Unchecked returned value causing unexpected states and conditions

1.8k views Asked by At

I have been searching the internet for over an hour and can only find client side discussions the my latest scan finding. What I am receiving is method that uses the Read() method and because the Read() ignores the value returned could cause the program to overlook unexpected states and conditions finding. If anyone can explain, in small detail, and possibility recommend a fix the would be great.

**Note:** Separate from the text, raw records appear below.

import Summits.Ventures.HSemireg.Mod4SignLaw

/-!
# Venture HSemireg — (S3)'s positivity input (H1): sign bookkeeping and the SIGNED MOD-4 parity law (second proof route, part 2)

HONEST FRAMING. Part of the Lean index of the computation cell `pub-hsemireg` (TRACK «S4-PUSH» (ii), seat s4-prove-3,
SECOND proof route; work log `s4push/prove-3/ATTEMPT-1.md`).  ORDERED-FIELD ARITHMETIC on top of the exterior-algebra identity
of part 1 (`Mod4SignLaw.lean`: `b(λ)ⁿ = (n!·∏λ_a)·vol`) ONLY: no abelian variety, no sheaf, no Ext group, no semiregularity map, no
HRR is constructed or proved here; the geometric inputs of th-7's parity law (theory/FORMULA-N-th7.md §D: the value of `(v,v)_χ`,
HRR for a free translation group (H2), the Lemma profile `χ^G = P_n(-1) = -2` at even `n`) enter as VISIBLE HYPOTHESES of the
final theorems, by value.  Nothing here says that HC, HC_CM or HC_AV holds; nothing here is a new case of anything; no Literature
fact is declared or used.

CONTENT (all PROVED, 0 sorry; namespace `Summit.Ventures.HSemireg.Mod4Sign`):
* §4a `topCoeff λ := n!·∏_a λ_a`, `diagForm_pow_eq_topCoeff_smul` / `linearForm_diagForm_pow_eq` — the link to part 1:
  `deg(b(λ)ⁿ) = topCoeff λ · deg(vol)` for every linear functional `deg` (on paper `deg = ∫_X`, `deg(vol) > 0`).
* §4b `vol_ne_zero_of_linearIndependent` — FRAME-FREE non-vanishing: over a field, for ANY vector space `M` and any
  LINEARLY INDEPENDENT frame `(dx_a, dy_a)_{a<n}` (on paper: a real basis of `H¹(X,ℝ)` adapted to `b`), `vol ≠ 0`
  (transport to part 1's coordinate model along a linear map built with `Basis.span`/`LinearMap.exists_extend` and
  `ExteriorAlgebra.map`); `diagForm_pow_eq_zero_iff_of_linearIndependent`: `b(λ)ⁿ = 0 ⟺ some λ_a = 0`.
* §4c over a linearly ordered field: `negCount λ = ind(b) := #{a : λ_a < 0}`;
  `topCoeff_pos_iff_even_negCount` / `topCoeff_neg_iff_odd_negCount` — for non-degenerate `b` (all `λ_a ≠ 0`)
  **`n!·∏λ_a > 0 ⟺ ind(b)` even**; `topCoeff_pos_of_pos` (positive definite `b`: (H1) for every structure of record, `b ∝ Θ`),
  `topCoeff_pos_of_neg_of_even` (`-Θ` at even `n`); `linearForm_pow_pos_iff_even_negCount` — with `deg(vol) > 0`:
  **`deg(bⁿ) > 0 ⟺ ind(b)` even** — this is (H1) «∫_X bⁿ > 0» in its exact scope; `linearForm_pow_pos_of_pos` /
  `linearForm_pow_pos_of_neg_of_even` — (H1) LITERALLY for `b` resp. `-b` (even `n`) a polarisation (binder = positivity of `H_b` in
  the frame + `deg(vol) > 0`, conclusion = the degree inequality); and the COUNTER-MODEL to an unconditional (H1):
  `example : topCoeff ![1, 1, 1, -1] = -24` (on paper `X = E⁴`, `b = e₁+e₂+e₃-e₄`, `K = ℚ(i)`, `B = i·b`: a signature-(4,4)
  secant frame in the sense of th-7 Def. A.2 (ii) with `∫_X b⁴ = -24 < 0`; see part 1's docstring (ii)).
* §5 `chiSelfEven m d w I := 2·w·(-4d)^m·I/(2m)!` = th-7 §D's value of `(v,v)_χ` at `n = 2m` BY VALUE (`w = |x|²|c|²`,
  `I = ∫_X bⁿ`); three `example`s REPLAY th-7's checker numbers `(κ,κ)_χ = -6, 48, -384` (n = 2, 4, 6; κ = α + β′, d = 2:
  `w = 3/8`, `I = n!`) exactly; `chiSelfEven_neg_iff`: `(v,v)_χ < 0 ⟺ (-1)^m·I < 0` (`d, w > 0`); **`signed_parity_law`**: if
  `(v,v)_χ = g·(-2)` with `g = |G| > 0` (HRR for the free translation group + the Lemma profile, hypotheses by value) then
  `I > 0 ⇒ m` odd and `I < 0 ⇒ m` even; **`signed_parity_law_index`**: with `I = topCoeff λ · V`, `V = ∫vol > 0`, `b`
  non-degenerate: **`m + ind(b)` is ODD**.  READING: `ind(b) = 0` (th-7's (H1)): Lemma-profile `G`-objects only at `n ≡ 2 (mod 4)`
  among even `n` = STRUCTURE (S3) «only for n ≢ 0 (mod 4)»; `ind(b)` odd: only at `n ≡ 0 (mod 4)` — the law's residue class
  DEPENDS on the index of `b`, so (S3)'s honest binder is «`ind(b)` even» (`four_dvd_two_mul_iff`: `4 ∣ 2m ⟺ m` even).
* §5c `no_G_semiregular_secant_n4` — the `n = 4` clause of (S3) with (H1) `I > 0`, (H2) «`(v,v)_χ = |G|·χ^G`» and (H3)
  «`e₀^G ≤ 2`, `e₁^G ≥ 8`» (Serre `e₃ = e₁, e₄ = e₀`, pinch `e₂^G = 12`) ALL as visible binders: `χ^G = 2e₀ - 2e₁ + 12 ≤ 0`
  (`pinch_n4_euler_nonpos`) contradicts `(v,v)_χ > 0` — ref-4's precision «the n = 4 clause carries (H3)» kept literally.
* (§5b `lemmaProfile_euler` — the «`χ^G = -2`» input from the TREE's `FormulaN.transversePairRank` — lives in part 3,
  `Mod4SignLawPairing.lean`, next to the pairing step.)

BINDER ↔ PAPER-INPUT TABLE (for the referee's one-to-one diff; nothing below is derived in Lean): `lam : Fin n → K` with
`negCount lam` ↔ the diagonal frame of `H_b` and its index (Sylvester; existence of the frame = spectral theorem / Gram–Schmidt);
`deg`, `hvol : 0 < deg vol` / `hV : 0 < V` ↔ `∫_X` and the complex orientation; `hd : 0 < d` ↔ `K = ℚ(√-d)` imaginary quadratic;
`hw : 0 < w` ↔ `w = |x|²|c|² > 0`, i.e. the secant vector `v = xℓ + x̄ℓ̄` is NON-ZERO (`x·c ≠ 0`) — NOT a fourth named
hypothesis next to (H1)–(H3) (s4-ref P-1, VERDICT-PROVE-S3-LEAN-2026-08-23); `hHRR : chiSelfEven … = g * χ` with `hg : 0 < g` ↔ HRR on `X/G`
for `G ⊂` translations acting freely, `χ(F,F) = (v,v)_χ` (Mukai/HRR, td = 1) and th-7 §D's evaluation of `(v,v)_χ` (part 3 derives
the exterior-algebra part of that evaluation); the value `χ = -2` ↔ the Lemma profile `e_k^G = r_k(n)` at even `n` (part 3 §7 computes
`Σ(-1)^k r_k(n) = -2` from the tree's `r_k`); `h0 : e₀ ≤ 2`, `h1 : 8 ≤ e₁` ↔ (H3); Serre symmetry `e₃ = e₁, e₄ = e₀` and the pinch
`e₂^G = 12` ↔ th-7 §C.2 (written into the expression `e₀ - e₁ + 12 - e₁ + e₀`).  WORDING FOR THE RECORD: «(S3)'s arithmetic /
exterior-algebra core is kernel-checked; the geometric inputs (HRR, (H2), the Lemma profile, the dictionary b ↔ H_b ↔ frame, ∫) are on
paper» — NOT «(S3) is a Lean theorem».

All statements and proofs: s4-prove-3 (2026-08-23).
-/

open Module
import Summits.MatrixMultiplication.OmegaCensus.STPPVosperPrimeTableLaw
import Summits.MatrixMultiplication.OmegaCensus.STPPVosperTilingLaw
import Summits.MatrixMultiplication.OmegaCensus.STPPVosperSlackOneLawMult
import Summits.MatrixMultiplication.OmegaCensus.STPPHamidouneRodsethInverseTheorem
import Summits.MatrixMultiplication.OmegaCensus.STPP222SqSymmetry
import Summits.MatrixMultiplication.OmegaCensus.STPPDisjointPacking
import Summits.MatrixMultiplication.OmegaCensus.STPPKernelListerOrderN47DP5

/-!
# ω-census (abelian STPP census): **ℤ₄₇ admits no beating STPP family — KERNEL, UNCONDITIONAL** (the three tree-law survivors killed by Vosper laws + the order-47 lister capstone)

HONEST FRAMING (pub-omega census; verbatim): lottery ticket; floor = certified bounds/negative ranges.
Census STRUCTURE (seat pub-omega-stpp-2 gen 30, 2026-08-29), family (b2).  Nothing here is progress on `ω` — every theorem EXCLUDES size patterns of
simultaneous-triple-product families of `ℤ/47` (CKSU Def. 5.1); the capstone says CKSU Thm. 5.5 yields no `ω < 3` from `ℤ₄₇`, whatever the number of triples.

The kernel lister at order `47` leaves exactly three minimal beating size patterns undecided by the tree laws (`KLister.deadN47` of
`STPPKernelListerOrderN47DP1`; all block counts, all entries): `{(2,3,4),(2,3,4)}`, `{(2,3,4),(3,2,4)}`, `{(2,2,3),(3,3,2),(3,3,2)}` (volume `48 = 47 + 1`
each).  This file kills all three in `ℤ/47` by the tree's prime-order Vosper laws, with the finite tables decided in the kernel:
* `{(2,3,4),(2,3,4)}` — tight table law `no_isSTPP_of_tight_table_prime` (`STPPVosperPrimeTableLaw`), reading `(a,b,c)`, block `0` = `(2,3,4)`:
  `(z, b, vol, a, L) = (8, 3, 24, 2, 12)`, `8+3+24+2+12 = 49 = 47+2` (N18-tight), `(m, n) = (13, 37)`, table `(37, 13, 3)`, target `{0, 1, 46}`;
* `{(2,3,4),(3,2,4)}` — tight TILING law `no_isSTPP_of_tight_tiling_prime` (`STPPVosperTilingLaw`), reading `(a,b,c)`, block `0` = `(2,3,4)`, other block
  `(3,2,4)`: `(z, b, vol, a, L) = (12, 3, 24, 2, 8)`, `12+3+24+2+8 = 49` (tight), `(m, n) = (9, 33)`; the window table `(33, 9, 3)` leaves the survivors
  `{0, 1, 46, 4, 43}` (so the single-reading table law does NOT close: ratio `±4`; the partner readings leave `±12, ±23` — the inverse-pair and double
  laws do not close either); the non-word survivors `4, 43` die at the exact-cover stage: `existsCover 47 12 [(j·t) mod 47 : t < 8] [(3,2,4)] [] [] = false`
  (python mirror HOME `pub-omega-stpp-1-g30/code/cover_mirror.py`);
* `{(2,2,3),(3,3,2),(3,3,2)}` — slack-1 law with the enlarged target `no_isSTPP_of_slack_one_tables_prime_mult` (`STPPVosperSlackOneLawMult`), reading
  `(a,b,c)`, block `1` = `(3,3,2)`: `(z, b, vol, a, L) = (12, 3, 18, 3, 12)`, `48 = 47+1` (slack one), `(m, n) = (14, 32)`, target
  `J = {0, ±1, ±2, ±2⁻¹} = {0, 1, 46, 2, 45, 24, 23}`, tables γ `(32,14,3)`, α `(33,16,3)`, β `(33,14,3)` (python mirror `lean_tables.py`: all pass);
  the Hamidoune–Rødseth hypothesis of the law is DISCHARGED by the tree's `hamidouneRodsethInverseTheorem_holds`.
Then `KLister.volume_le_of_card_eq_47_of_dead` (`STPPKernelListerOrderN47DP5`, root computation of the lister with dead list `deadN47`) gives the
UNCONDITIONAL capstone `volume_le_card_zmod47`; since every group of prime order is cyclic, this is the census word «ℤ₄₇: NO BEATING STPP FAMILY — KERNEL».

References: A. G. Vosper, J. London Math. Soc. 31 (1956); M. B. Nathanson, GTM 165, Thm 2.7; Y. O. Hamidoune, Ø. J. Rødseth, Acta Arith. 92 (2000)
251–262; H. Cohn, R. Kleinberg, B. Szegedy, C. Umans, FOCS 2005 (arXiv:math/0511460), Def. 5.1, Thm. 5.5.
-/


open Finset
open scoped Pointwise

namespace Summit.MatrixMultiplication.OmegaCensus.CubeNB

open Literature.Computability.AlgebraicComplexity
open Literature.Combinatorics.Additive
open Summit.MatrixMultiplication.OmegaCensus.STPPKneser

/-! ## Tables (`decide` / `decide +kernel`) -/

section Tables

/-- Tight table `(n, m, r) = (37, 13, 3)` at order `47`: for all `j, t < 47`, the 13 positions `(t + j·i) mod 47` in `[0,37)` with the prefix law
`3 ∣ pos − #(earlier below)` at each force `j ∈ {0, 1, 46}`. [folklore] -/
theorem table47_37_13_3 : ∀ j < 47, ∀ t < 47, (∀ i < 13, (t + j * i) % 47 < 37) →
    (∀ k < 13, 3 ∣ (t + j * k) % 47 - #((range 13).filter fun i => (t + j * i) % 47 < (t + j * k) % 47)) →
    j ∈ ({0, 1, 47 - 1} : Finset ℕ) := by
  decide +kernel

/-- Window table `(n, m, r) = (33, 9, 3)` at order `47` with the survivor target `{0, 1, 46, 4, 43}`. [folklore] -/
theorem table47_33_9_3_surv : ∀ j < 47, ∀ t < 47, (∀ i < 9, (t + j * i) % 47 < 33) →
    (∀ k < 9, 3 ∣ (t + j * k) % 47 - #((range 9).filter fun i => (t + j * i) % 47 < (t + j * k) % 47)) →
    j ∈ ({0, 1, 46, 4, 43} : Finset ℕ) := by
  decide +kernel

/-- The exact-cover searches for the two non-word survivors `j ∈ {4, 43}` (other block `(3,2,4)`, `L = 8`, `z = 12`) both FAIL. [folklore] -/
theorem cover47_234_324_fail : ∀ jv ∈ ({4, 43} : Finset ℕ),
    existsCover 47 12 ((List.range 8).map fun t => (jv * t) % 47) [(3, 2, 4)] [] [] = false := by
  decide +kernel

/-- The split of the survivor target: word ratios (`0`, `±1`, `±2` for `b = 3`; `±1⁻¹` for `a = 2`) or a failed exact-cover search. [folklore] -/
theorem split47_234_324 : ∀ jv ∈ ({0, 1, 46, 4, 43} : Finset ℕ),
    (jv = 0 ∨ (∃ k ∈ range 3, 1 ≤ k ∧ (jv = k ∨ jv + k = 47)) ∨ (∃ k ∈ range 2, 1 ≤ k ∧ (jv * k % 47 = 1 ∨ jv * k % 47 = 47 - 1))) ∨
      existsCover 47 12 ((List.range 8).map fun t => (jv * t) % 47) [(3, 2, 4)] [] [] = false := by
  intro jv hjv
  have hcases : jv ∈ ({0, 1, 46} : Finset ℕ) ∨ jv ∈ ({4, 43} : Finset ℕ) := by
    revert hjv; revert jv; decide
  rcases hcases with h | h
  · left; revert h; revert jv; decide
  · right; exact cover47_234_324_fail jv h

/-- The enlarged target at `47` for `(a, b) = (3, 3)`: every element is `0`, `±k` (`k < 3`) or `±k⁻¹` (`k < 3`) modulo `47`. [folklore] -/
theorem target47_a3_b3 : ∀ jv ∈ ({0, 1, 46, 2, 45, 24, 23} : Finset ℕ),
    jv = 0 ∨ (∃ k ∈ range 3, 1 ≤ k ∧ (jv = k ∨ jv + k = 47)) ∨ (∃ k ∈ range 3, 1 ≤ k ∧ (jv * k % 47 = 1 ∨ jv * k % 47 = 47 - 1)) := by
  decide

/-- Tight-type table `(n, m, r) = (32, 14, 3)` at `47` with the enlarged target for `(a, b) = (3, 3)`. [folklore] -/
theorem table47_32_14_3_a3b3 : ∀ j < 47, ∀ t < 47, (∀ i < 14, (t + j * i) % 47 < 32) →
    (∀ k < 14, 3 ∣ (t + j * k) % 47 - #((range 14).filter fun i => (t + j * i) % 47 < (t + j * k) % 47)) →
    j ∈ ({0, 1, 46, 2, 45, 24, 23} : Finset ℕ) := by
  decide +kernel

/-- Case-α table `(33, 16, 3)` at `47` with the enlarged target for `(a, b) = (3, 3)`. [folklore] -/
theorem tableAlpha47_33_16_3_a3b3 : tableAlpha 47 33 16 3 {0, 1, 46, 2, 45, 24, 23} = true := by
  decide +kernel

/-- Case-β table `(33, 14, 3)` at `47` with the enlarged target for `(a, b) = (3, 3)`. [folklore] -/
theorem tableBeta47_33_14_3_a3b3 : tableBeta 47 33 14 3 {0, 1, 46, 2, 45, 24, 23} = true := by
  decide +kernel

end Tables

/-! ## The kills -/

section Kills

/-- **`{(2,3,4), (2,3,4)}` has no STPP family in `ℤ/47ℤ`** (Vosper tight table law, reading `(a,b,c)`, tight block `0` of sizes `(2,3,4)`,
`(z,b,vol,a,L) = (8,3,24,2,12)`, table `(37,13,3)`); kernel, unconditional. [cite: CohnKleinbergSzegedyUmans2005, Def. 5.1] [cite: Nathanson1996, Thm 2.7] -/
theorem no_isSTPP_zmod47_234_234 (A B C : Fin 2 → Finset (ZMod 47)) (hS : IsSTPP A B C)
    (hA : ∀ i, #(A i) = ![2, 2] i) (hB : ∀ i, #(B i) = ![3, 3] i) (hC : ∀ i, #(C i) = ![4, 4] i) :
    False := by
  have hAne : ∀ i, (A i).Nonempty := fun i => card_pos.1 (by rw [hA]; fin_cases i <;> simp)
  have hBne : ∀ i, (B i).Nonempty := fun i => card_pos.1 (by rw [hB]; fin_cases i <;> simp)
  have hCne : ∀ i, (C i).Nonempty := fun i => card_pos.1 (by rw [hC]; fin_cases i <;> simp)
  have e0 : (univ : Finset (Fin 2)).erase 0 = {1} := by decide
  have hz : ∑ k ∈ (univ : Finset (Fin 2)).erase 0, #(A k) * #(C k) = 8 := by
    rw [e0, Finset.sum_singleton]; simp [hA, hC]
  have hL : ∑ k ∈ (univ : Finset (Fin 2)).erase 0, #(B k) * #(C k) = 12 := by
    rw [e0, Finset.sum_singleton]; simp [hB, hC]
  have ha : #(A 0) = 2 := by rw [hA]; simp
  have hb : #(B 0) = 3 := by rw [hB]; simp
  have hvol : #(A 0) * #(B 0) * #(C 0) = 24 := by rw [hA, hB, hC]; simp
  haveI : Fact (Nat.Prime 47) := ⟨by norm_num⟩
  exact no_isSTPP_of_tight_table_prime A B C hS hAne hBne hCne 0 ⟨1, by decide⟩ ha hb hvol hz hL (by norm_num)
    (by norm_num) (by norm_num) (by norm_num) (by norm_num) (m := 13) (n := 37) rfl rfl table47_37_13_3

/-- **`{(2,3,4), (3,2,4)}` has no STPP family in `ℤ/47ℤ`** — UNCONDITIONAL (Vosper tiling law, reading `(a,b,c)`, tight block `0` = `(2,3,4)`,
other block `(3,2,4)`: `(z, b, vol, a, L) = (12, 3, 24, 2, 8)`, window table `(33,9,3)` with survivors `{0, 1, 46, 4, 43}`, word ratios `0, ±1, ±2`,
exact covers for `j ∈ {4, 43}` fail). [cite: CohnKleinbergSzegedyUmans2005, Def. 5.1] [cite: Vosper1956, main theorem; Nathanson1996, Thm 2.7] -/
theorem no_isSTPP_zmod47_234_324 (A B C : Fin 2 → Finset (ZMod 47)) (hS : IsSTPP A B C)
    (hA : ∀ i, #(A i) = ![2, 3] i) (hB : ∀ i, #(B i) = ![3, 2] i) (hC : ∀ i, #(C i) = ![4, 4] i) : False := by
  haveI : Fact (Nat.Prime 47) := ⟨by norm_num⟩
  have hAne : ∀ i, (A i).Nonempty := fun i => card_pos.1 (by rw [hA]; fin_cases i <;> simp)
  have hBne : ∀ i, (B i).Nonempty := fun i => card_pos.1 (by rw [hB]; fin_cases i <;> simp)
  have hCne : ∀ i, (C i).Nonempty := fun i => card_pos.1 (by rw [hC]; fin_cases i <;> simp)
  have e0 : (univ : Finset (Fin 2)).erase 0 = {1} := by decide
  have hz : ∑ k ∈ (univ : Finset (Fin 2)).erase 0, #(A k) * #(C k) = 12 := by
    rw [e0, Finset.sum_singleton]; simp [hA, hC]
  have hL : ∑ k ∈ (univ : Finset (Fin 2)).erase 0, #(B k) * #(C k) = 8 := by
    rw [e0, Finset.sum_singleton]; simp [hB, hC]
  have ha : #(A 0) = 2 := by rw [hA]; simp
  have hb : #(B 0) = 3 := by rw [hB]; simp
  have hvol : #(A 0) * #(B 0) * #(C 0) = 24 := by rw [hA, hB, hC]; simp
  refine no_isSTPP_of_tight_tiling_prime A B C hS hAne hBne hCne 0 ⟨1, by decide⟩ ha hb hvol hz hL (by norm_num) (by norm_num)
    (by norm_num) (by norm_num) (by norm_num) (m := 9) (n := 33) rfl rfl [1] (by decide) (fun k => by fin_cases k <;> decide)
    table47_33_9_3_surv (fun jv hjv => ?_)
  have hsz : ([1] : List (Fin 2)).map (fun k => (#(A k), #(B k), #(C k))) = [(3, 2, 4)] := by simp [hA, hB, hC]
  rw [hsz]
  exact split47_234_324 jv hjv

/-- **`{(2,2,3), (3,3,2), (3,3,2)}` has no STPP family in `ℤ/47ℤ`** (enlarged-target slack-1 law, reading `(a,b,c)`, block `1` of sizes `(3,3,2)`:
`(z, b, vol, a, L) = (12, 3, 18, 3, 12)`, tables γ `(32,14,3)`, α `(33,16,3)`, β `(33,14,3)`, target `{0, 1, 46, 2, 45, 24, 23}`; Hamidoune–Rødseth
discharged by `hamidouneRodsethInverseTheorem_holds`); kernel, UNCONDITIONAL. [cite: CohnKleinbergSzegedyUmans2005, Def. 5.1]
[cite: HamidouneRodseth2000, main theorem (§1, p. 252)] [cite: Nathanson1996, Thm 2.7] -/
theorem no_isSTPP_zmod47_223_332_332 (A B C : Fin 3 → Finset (ZMod 47)) (hS : IsSTPP A B C)
    (hA : ∀ i, #(A i) = ![2, 3, 3] i) (hB : ∀ i, #(B i) = ![2, 3, 3] i) (hC : ∀ i, #(C i) = ![3, 2, 2] i) :
    False := by
  haveI : Fact (Nat.Prime 47) := ⟨by norm_num⟩
  have hAne : ∀ i, (A i).Nonempty := fun i => card_pos.1 (by rw [hA]; fin_cases i <;> simp)
  have hBne : ∀ i, (B i).Nonempty := fun i => card_pos.1 (by rw [hB]; fin_cases i <;> simp)
  have hCne : ∀ i, (C i).Nonempty := fun i => card_pos.1 (by rw [hC]; fin_cases i <;> simp)
  have e1 : (univ : Finset (Fin 3)).erase 1 = {0, 2} := by decide
  have hz : ∑ k ∈ (univ : Finset (Fin 3)).erase 1, #(A k) * #(C k) = 12 := by
    rw [e1, Finset.sum_pair (by decide)]; simp [hA, hC]
  have hL : ∑ k ∈ (univ : Finset (Fin 3)).erase 1, #(B k) * #(C k) = 12 := by
    rw [e1, Finset.sum_pair (by decide)]; simp [hB, hC]
  have ha : #(A 1) = 3 := by rw [hA]; simp
  have hb : #(B 1) = 3 := by rw [hB]; simp
  have hvol : #(A 1) * #(B 1) * #(C 1) = 18 := by rw [hA, hB, hC]; simp
  exact no_isSTPP_of_slack_one_tables_prime_mult hamidouneRodsethInverseTheorem_holds A B C hS hAne hBne hCne 1 ⟨0, by decide⟩ ha hb hvol hz hL
    (by norm_num) (by norm_num) (by norm_num) (by norm_num) (by norm_num) (m := 14) (n := 32) rfl rfl target47_a3_b3 table47_32_14_3_a3b3
    tableAlpha47_33_16_3_a3b3 tableBeta47_33_14_3_a3b3

end Kills

/-! ## Non-realisability of the two killed dead classes, and the order-47 capstone modulo the third -/

section Capstone

open Summit.MatrixMultiplication.OmegaCensus.KLister

/-- The dead class `234_234` is not realisable in `ℤ₄₇`. [cite: CohnKleinbergSzegedyUmans2005, Def. 5.1] -/
theorem notRealizable_Z47_234_234 : ¬ Realizable (ZMod 47) ([(2, 3, 4), (2, 3, 4)] : List Shape) := by
  intro h
  obtain ⟨A, B, C, hS, hc⟩ := h.out
  exact no_isSTPP_zmod47_234_234 A B C hS (fun i => by fin_cases i <;> exact (hc _).2.2.2.1)
    (fun i => by fin_cases i <;> exact (hc _).2.2.2.2.1) (fun i => by fin_cases i <;> exact (hc _).2.2.2.2.2)

/-- The dead class `234_324` is not realisable in `ℤ₄₇`. [cite: CohnKleinbergSzegedyUmans2005, Def. 5.1] -/
theorem notRealizable_Z47_234_324 : ¬ Realizable (ZMod 47) ([(2, 3, 4), (3, 2, 4)] : List Shape) := by
  intro h
  obtain ⟨A, B, C, hS, hc⟩ := h.out
  exact no_isSTPP_zmod47_234_324 A B C hS (fun i => by fin_cases i <;> exact (hc _).2.2.2.1)
    (fun i => by fin_cases i <;> exact (hc _).2.2.2.2.1) (fun i => by fin_cases i <;> exact (hc _).2.2.2.2.2)

/-- The dead class `223_332_332` is not realisable in `ℤ₄₇`. [cite: CohnKleinbergSzegedyUmans2005, Def. 5.1] -/
theorem notRealizable_Z47_223_332_332 : ¬ Realizable (ZMod 47) ([(2, 2, 3), (3, 3, 2), (3, 3, 2)] : List Shape) := by
  intro h
  obtain ⟨A, B, C, hS, hc⟩ := h.out
  exact no_isSTPP_zmod47_223_332_332 A B C hS (fun i => by fin_cases i <;> exact (hc _).2.2.2.1)
    (fun i => by fin_cases i <;> exact (hc _).2.2.2.2.1) (fun i => by fin_cases i <;> exact (hc _).2.2.2.2.2)

/-- **Every dead class of `KLister.deadN47` is non-realisable in `ℤ₄₇`.** [folklore] -/
theorem notRealizable_deadN47 : ∀ D ∈ deadN47, ¬ Realizable (ZMod 47) D := by
  intro D hD
  simp only [deadN47, List.mem_cons, List.not_mem_nil, or_false] at hD
  rcases hD with rfl | rfl | rfl
  exacts [notRealizable_Z47_234_234, notRealizable_Z47_234_324, notRealizable_Z47_223_332_332]

/-- **CAPSTONE (kernel, UNCONDITIONAL): no simultaneous-triple-product family of `ℤ₄₇` beats the sum of cubes** — for every `m` and every STPP
family `(Aᵢ, Bᵢ, Cᵢ)_{i<m}` of `ℤ/47` (CKSU Def. 5.1), `Σᵢ |Aᵢ||Bᵢ||Cᵢ| ≤ 47`: the order-47 lister capstone `KLister.volume_le_of_card_eq_47_of_dead` with
its whole dead list discharged by the three kills above. [cite: CohnKleinbergSzegedyUmans2005, Def. 5.1, Thm. 5.5] -/
theorem volume_le_card_zmod47 {m : ℕ} (A B C : Fin m → Finset (ZMod 47)) (hS : IsSTPP A B C) : ∑ i, #(A i) * #(B i) * #(C i) ≤ 47 :=
  volume_le_of_card_eq_47_of_dead (ZMod.card 47) notRealizable_deadN47 A B C hS

/-- The same capstone in the `∄` form used by the census rows. [cite: CohnKleinbergSzegedyUmans2005, Def. 5.1, Thm. 5.5] -/
theorem not_exists_beating_isSTPP_zmod47 :
    ¬ ∃ (m : ℕ) (A B C : Fin m → Finset (ZMod 47)), IsSTPP A B C ∧ 47 < ∑ i, #(A i) * #(B i) * #(C i) := by
  rintro ⟨m, A, B, C, hS, hlt⟩
  exact absurd (volume_le_card_zmod47 A B C hS) (not_le.2 hlt)

end Capstone

end Summit.MatrixMultiplication.OmegaCensus.CubeNB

The function is below:

Offending line of code in the method:

csEncrypt.Read(fromEncrypt, 0, fromEncrypt.Length);

Calling method:

    public String DecryptMessage(byte[] encrypted)
    {
        ASCIIEncoding textConverter = new ASCIIEncoding();
        decryptor = aes.CreateDecryptor(key, IV);
        MemoryStream msDecrypt = new MemoryStream(encrypted);
        csEncrypt = new CryptoStream(msDecrypt, decryptor, CryptoStreamMode.Read);
        byte[] fromEncrypt = new byte[encrypted.Length];
        csEncrypt.Read(fromEncrypt, 0, fromEncrypt.Length);
        return textConverter.GetString(fromEncrypt);
    }
1

There are 1 answers

0
John Saunders On

Try not ignoring the return value:

public String DecryptMessage(byte[] encrypted)
{
    ASCIIEncoding textConverter = new ASCIIEncoding();
    decryptor = aes.CreateDecryptor(key, IV);
    using (MemoryStream msDecrypt = new MemoryStream(encrypted))
    {
        using (var csEncrypt = new CryptoStream(msDecrypt, decryptor, CryptoStreamMode.Read))
        {
            byte[] fromEncrypt = new byte[encrypted.Length];
            var bytesRead = csEncrypt.Read(fromEncrypt, 0, fromEncrypt.Length);
            return textConverter.GetString(fromEncrypt, 0, bytesRead);
        }
    }
}

What would happen in your code if fewer bytes were returned than you expected?